◆ Your objective
Restate word for word the lines of the records below, starting at the line that contains "(-Complex.I) := by" and ending at the line that contains "intro p p' hpp'", with both of those lines included and nothing else.

◆ Given entries
/-- Two slope subspaces of different slopes are complementary: `(x, y) = (a, c·a) + (b, d·b)` with
`b = (d - c)⁻¹ (y - c·x)`, `a = x - b`. -/
theorem isCompl_slope {c d : ℂ} (h : c ≠ d) : IsCompl (slope B c) (slope B d) := by
  have hcd : d - c ≠ 0 := sub_ne_zero.mpr (Ne.symm h)
  constructor
  · refine Submodule.disjoint_def.mpr fun z hz hz' => ?_
    rw [mem_slope_iff] at hz hz'
    have hx : (prodEquiv B B z).1 = 0 := by
      have h1 : (d - c) • (prodEquiv B B z).1 = 0 := by rw [sub_smul, ← hz', ← hz, sub_self]
      exact (smul_eq_zero.mp h1).resolve_left hcd
    have hE : prodEquiv B B z = 0 := Prod.ext hx (by rw [hz, hx, smul_zero]; rfl)
    exact (prodEquiv B B).map_eq_zero_iff.mp hE
  · refine Submodule.codisjoint_iff_exists_add_eq.mpr fun z => ?_
    obtain ⟨⟨x, y⟩, rfl⟩ := (prodEquiv B B).symm.surjective z
    refine ⟨(prodEquiv B B).symm (x - (d - c)⁻¹ • (y - c • x), c • (x - (d - c)⁻¹ • (y - c • x))),
      (prodEquiv B B).symm ((d - c)⁻¹ • (y - c • x), d • ((d - c)⁻¹ • (y - c • x))), ?_, ?_, ?_⟩
    · rw [mem_slope_iff, LinearEquiv.apply_symm_apply]
    · rw [mem_slope_iff, LinearEquiv.apply_symm_apply]
    · rw [← map_add, Prod.mk_add_mk, sub_add_cancel]
      congr 2
      rw [smul_sub, sub_add_eq_add_sub, ← sub_eq_zero]
      have : c • x + d • ((d - c)⁻¹ • (y - c • x)) - c • ((d - c)⁻¹ • (y - c • x)) - y =
          ((d - c) * (d - c)⁻¹) • (y - c • x) - (y - c • x) := by
        rw [mul_smul, smul_sub (d - c)⁻¹ y, smul_sub, smul_sub, smul_sub, sub_smul, sub_smul]
        abel
      rw [this, mul_inv_cancel₀ hcd, one_smul, sub_self]

/-- `-i ≠ i`. -/
theorem neg_I_ne_I : -Complex.I ≠ Complex.I := by
  intro h
  have h' := congrArg Complex.im h
  norm_num at h'

/-- The Hodge filtration of the slope-pair structure: `⊤` for `p ≤ -1`, the slope `-i` subspace for `p = 0, 1`, `⊥` for
`p ≥ 2`. -/
def jF (p : ℤ) : Submodule ℂ (ℂ ⊗[ℚ] (B × B)) :=
  if p ≤ -1 then ⊤ else if p ≤ 1 then slope B (-Complex.I) else ⊥

/-- (Ported verbatim from the HodgeCMPerL package; no docstring in the source.) -/
theorem jF_of_le {p : ℤ} (h : p ≤ -1) : jF B p = ⊤ := if_pos h

/-- (Ported verbatim from the HodgeCMPerL package; no docstring in the source.) -/
theorem jF_of_mid {p : ℤ} (h₁ : ¬ p ≤ -1) (h₂ : p ≤ 1) : jF B p = slope B (-Complex.I) := by
  rw [jF, if_neg h₁, if_pos h₂]

/-- (Ported verbatim from the HodgeCMPerL package; no docstring in the source.) -/
theorem jF_of_two_le {p : ℤ} (h : ¬ p ≤ 1) : jF B p = ⊥ := by
  rw [jF, if_neg (by omega), if_neg h]

/-- (Ported verbatim from the HodgeCMPerL package; no docstring in the source.) -/
theorem complexConj_slope_neg_I : complexConj (slope B (-Complex.I)) = slope B Complex.I := by
  rw [complexConj_slope, map_neg, Complex.conj_I, neg_neg]

/-- **The slope-pair structure**: a `ℚ`-Hodge structure of weight `0` on `B × B`, of type `(1,-1) + (-1,1)`. -/
def jStructure : HodgeStructure (B × B) ((0 : ℕ) : ℤ) where
  F := jF B
  antitone_F := by
    intro p p' hpp'
    show jF B p' ≤ jF B p
    by_cases h1 : p ≤ -1
    · rw [jF_of_le B h1]; exact le_top
    by_cases h1' : p' ≤ -1
    · exfalso; omega
    by_cases h2' : p' ≤ 1
    · rw [jF_of_mid B h1' h2', jF_of_mid B h1 (hpp'.trans h2')]
    · rw [jF_of_two_le B h2']; exact bot_le
  exists_F_eq_top := ⟨-1, jF_of_le B le_rfl⟩
  exists_F_eq_bot := ⟨2, jF_of_two_le B (by norm_num)⟩
  isCompl_F_complexConj := by
    intro p q hpq
    have hq : q = 1 - p := by rw [Nat.cast_zero, zero_add] at hpq; omega
    subst hq
    show IsCompl (jF B p) (complexConj (jF B (1 - p)))
    by_cases h1 : p ≤ -1
    · rw [jF_of_le B h1, jF_of_two_le B (by omega), complexConj_bot]
      exact isCompl_top_bot
    by_cases h2 : p ≤ 1
    · rw [jF_of_mid B h1 h2, jF_of_mid B (by omega) (by omega), complexConj_slope_neg_I]
      exact isCompl_slope B neg_I_ne_I
    · rw [jF_of_two_le B h2, jF_of_le B (by omega), complexConj_top]
      exact isCompl_bot_top

/-- (Ported verbatim from the HodgeCMPerL package; no docstring in the source.) -/
theorem jStructure_F (p : ℤ) : (jStructure B).F p = jF B p := rfl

◆ Result for this task
theorem jF_of_mid {p : ℤ} (h₁ : ¬ p ≤ -1) (h₂ : p ≤ 1) : jF B p = slope B (-Complex.I) := by
  rw [jF, if_neg h₁, if_pos h₂]

/-- (Ported verbatim from the HodgeCMPerL package; no docstring in the source.) -/
theorem jF_of_two_le {p : ℤ} (h : ¬ p ≤ 1) : jF B p = ⊥ := by
  rw [jF, if_neg (by omega), if_neg h]

/-- (Ported verbatim from the HodgeCMPerL package; no docstring in the source.) -/
theorem complexConj_slope_neg_I : complexConj (slope B (-Complex.I)) = slope B Complex.I := by
  rw [complexConj_slope, map_neg, Complex.conj_I, neg_neg]

/-- **The slope-pair structure**: a `ℚ`-Hodge structure of weight `0` on `B × B`, of type `(1,-1) + (-1,1)`. -/
def jStructure : HodgeStructure (B × B) ((0 : ℕ) : ℤ) where
  F := jF B
  antitone_F := by
    intro p p' hpp'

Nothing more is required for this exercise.